Kondisi ini tentu saja juga akan berdampak pada munculnya klaim kebenaran yang tidak hanya mengarah pada kesenjangan di masyarakat yang berbeda agama (non-muslim), namun juga mengarah pada sesama masyarakat muslim, sehingga realitas seperti ini akan bertolak belakang dari spirit ajaran keislaman dalam mengembangkan prinsip ummatan wasathan bagi keragaman bangsa Indonesia. Pemahaman keagamaan yang semata-mata didasarkan pada normativitas ajaran agama yang menjauh dari konteks kebangsaan tidak berbanding lurus dengan semangat pengembangan sikap toleransi.
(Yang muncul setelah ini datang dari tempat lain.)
/-! ## The composition: A → B → C → D → NoncompactShrinkerGap → RUNG (kernel-checked, no sorry) -/

/-- **The entropy ratchet proves the crux from the four stubs and the route's non-compact gap.**
Strong induction on `n = #(densitySpectrum M (c₀ e^δ))`: given `(M ≃ₕ S⁴, g, R > 0, floor δ)`,
A gives the maximal flow with the floor, B a complete smooth non-flat normalised model `N` with
`∫ e^{-f_N} ≥ c₀ e^δ`; if `N` were non-compact the gap would give `∫ e^{-f_N} ≤ c₀ < c₀ e^δ`, so
`N` is compact and `M ≅ N ≃ₕ S⁴`; C on `N`: either `N ≅ S⁴` (done, `M ≅ N ≅ S⁴`) or a metric `g'`
on `N` with `R > 0` and floor `δ'`, `c₀ e^{δ'} > ∫ e^{-f_N} ≥ c₀ e^δ`; then
`densitySpectrum N (c₀ e^{δ'}) ⊊ densitySpectrum M (c₀ e^δ)` (it omits `∫ e^{-f_N}`; D makes the
larger set finite), and the induction hypothesis applied to `(N, g', δ')` returns `N ≅ S⁴`. -/
theorem SubcylindricalRecognition_of (hA : Registered.stub_entropicSingularTime)
    (hB : Registered.stub_tangentFlowDensityFloor) (hC : Registered.stub_higherEntropyOrRound)
    (hD : Registered.stub_finiteShrinkerDensities) (hGap : NoncompactShrinkerGap) :
    SubcylindricalRecognition := by
  -- reduce to the counted statement
  suffices key : ∀ (n : ℕ) (M : Type) [TopologicalSpace M] [T2Space M] [SecondCountableTopology M]
      [ChartedSpace (EuclideanSpace ℝ (Fin 4)) M] [IsManifold (𝓡 4) ∞ M] [CompactSpace M] [T3Space M]
      [MeasurableSpace M] [BorelSpace M],
      M ≃ₕ Metric.sphere (0 : EuclideanSpace ℝ (Fin 5)) 1 →
      ∀ (g : Literature.Geometry.Lorentzian.PseudoRiemannianMetric (𝓡 4) ∞ (EuclideanSpace ℝ (Fin 4))
        (TangentSpace (𝓡 4) : M → Type _)) [g.HasLeviCivita] (hg : g.IsRiemannian),
      (∀ x : M, 0 < g.scalarCurvature x) →
      ∀ δ : ℝ, 0 < δ →
      (∀ τ : ℝ, 0 < τ → ∀ f : M → ℝ, ContMDiff (𝓡 4) 𝓘(ℝ, ℝ) ∞ f →
        ∫ x, (4 * Real.pi * τ) ^ (-(4 : ℝ) / 2) * Real.exp (-f x)
          ∂(Literature.Geometry.Lorentzian.riemannianMeasure (g.toContMDiffRiemannianMetric hg)) = 1 →
        Real.log 2 + Real.log Real.pi / 2 - 3 / 2 + δ ≤
          ∫ x, (τ * (g.scalarCurvature x + g.gradSq f x) + f x - 4) *
            ((4 * Real.pi * τ) ^ (-(4 : ℝ) / 2) * Real.exp (-f x))
            ∂(Literature.Geometry.Lorentzian.riemannianMeasure (g.toContMDiffRiemannianMetric hg))) →
      (densitySpectrum M (cylThreshold * Real.exp δ)).ncard = n →
      Nonempty (M ≃ₘ⟮𝓡 4, 𝓡 4⟯ (Metric.sphere (0 : EuclideanSpace ℝ (Fin 5)) 1)) by
    intro M _ _ _ _ _ _ _ _ _ e g _ hg hR hν
    obtain ⟨δ, hδ, hfl⟩ := hν
    exact key _ M e g hg hR δ hδ hfl rfl
  intro n
  induction n using Nat.strong_induction_on with
  | _ n ih =>
  intro M _ _ _ _ _ _ _ _ _ e g _ hg hR δ hδ hfl hn
  -- `M ≃ₕ S⁴` is connected (and nonempty)
  haveI := Literature.Topology.FourManifolds.pathConnectedSpace_sphere_four
  haveI : PathConnectedSpace M := Literature.Topology.FourManifolds.pathConnectedSpace_of_homotopyEquiv e
  -- A: the maximal flow with the entropy floor
  obtain ⟨T, gfl, cov, hmax, -, hfloor⟩ := hA M g hg hR δ hδ hfl
  -- B: the first singularity model with its density floor
  obtain ⟨N, _, _, _, _, _, _, _, _, _, gN, _, fN, hgN, hcompl, hfN, hsol, hnorm, hnonflat, hdens,
    hcpt⟩ := hB M T gfl cov hmax δ hδ hfloor
  -- the model is compact: otherwise the non-compact gap contradicts the floor
  by_cases hc : CompactSpace N
  swap
  · exfalso
    haveI : NoncompactSpace N := not_compactSpace_iff.mp hc
    have hle := hGap N gN fN hgN hcompl hfN hsol hnorm hnonflat
    have h := (ENNReal.ofReal_le_ofReal_iff cylThreshold_pos.le).mp (hdens.trans hle)
    exact absurd h (not_le.mpr (cylThreshold_lt_mul_exp hδ))
  haveI := hc
  obtain ⟨φ⟩ := hcpt hc
  -- `N ≅ M ≃ₕ S⁴`
  have eN : N ≃ₕ Metric.sphere (0 : EuclideanSpace ℝ (Fin 5)) 1 :=
    (φ.symm.toHomeomorph.toHomotopyEquiv).trans e
  -- C on the model
  have hlt0 : ENNReal.ofReal cylThreshold <
      ∫⁻ x, ENNReal.ofReal (Real.exp (-fN x))
        ∂(Literature.Geometry.Lorentzian.riemannianMeasure (gN.toContMDiffRiemannianMetric hgN)) :=
    lt_of_lt_of_le ((ENNReal.ofReal_lt_ofReal_iff (cylThreshold_pos.trans
      (cylThreshold_lt_mul_exp hδ))).mpr (cylThreshold_lt_mul_exp hδ)) hdens
  rcases hC N eN gN fN hgN hfN hsol hnorm hlt0 with hψ | ⟨g', _, hg', hR', δ', hδ', hlt, hfl'⟩
  · exact hψ.map φ.trans
  -- the ratchet: the spectrum of `N` above the new floor is strictly smaller
  have hfinM : (densitySpectrum M (cylThreshold * Real.exp δ)).Finite :=
    densitySpectrum_finite hD hGap M (cylThreshold_lt_mul_exp hδ)
  have hsub : densitySpectrum N (cylThreshold * Real.exp δ') ⊆
      densitySpectrum M (cylThreshold * Real.exp δ) :=
    densitySpectrum_subset φ (hdens.trans hlt.le)
  have hmem : (∫⁻ x, ENNReal.ofReal (Real.exp (-fN x))
      ∂(Literature.Geometry.Lorentzian.riemannianMeasure (gN.toContMDiffRiemannianMetric hgN))) ∈
      densitySpectrum M (cylThreshold * Real.exp δ) :=
    ⟨hdens, N, inferInstance, inferInstance, inferInstance, inferInstance, inferInstance, hc,
      inferInstance, inferInstance, inferInstance, gN, inferInstance, fN, hgN, ⟨φ⟩, hfN, hsol, hnorm,
      rfl⟩
  have hnmem : (∫⁻ x, ENNReal.ofReal (Real.exp (-fN x))
      ∂(Literature.Geometry.Lorentzian.riemannianMeasure (gN.toContMDiffRiemannianMetric hgN))) ∉
      densitySpectrum N (cylThreshold * Real.exp δ') :=
    fun h ↦ (not_le.mpr hlt) h.1
  have hssub : densitySpectrum N (cylThreshold * Real.exp δ') ⊂
      densitySpectrum M (cylThreshold * Real.exp δ) :=
    ssubset_of_subset_not_subset hsub (fun h ↦ hnmem (h hmem))
  have hcard : (densitySpectrum N (cylThreshold * Real.exp δ')).ncard < n := by
    rw [← hn]
    exact Set.ncard_lt_ncard hssub hfinM
  -- restart from `(N, g', δ')`
  obtain ⟨χ⟩ := ih _ hcard N eN g' hg' hR' δ' hδ' hfl' rfl
  exact ⟨φ.trans χ⟩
Hatta, tindakan teror atas nama agama dan sikap reaktif berlebihan hampir tidak pernah terlintas dalam pikiran dan laku para santri yang terbiasa dengan keragaman dan perbedaan. Nah, bagaimana kalau ada lulusan pesantren yang ternyata jadi teroris? Ya mudah menjawabnya, dapat dipastikan ilmunya belum luas dan dalam. Rupanya, beragama tidak cukup bermodal semangat, tapi juga disertai ilmu yang memadai. Mungkin begitu Sahabat. (AN)

Wallahu A’lam.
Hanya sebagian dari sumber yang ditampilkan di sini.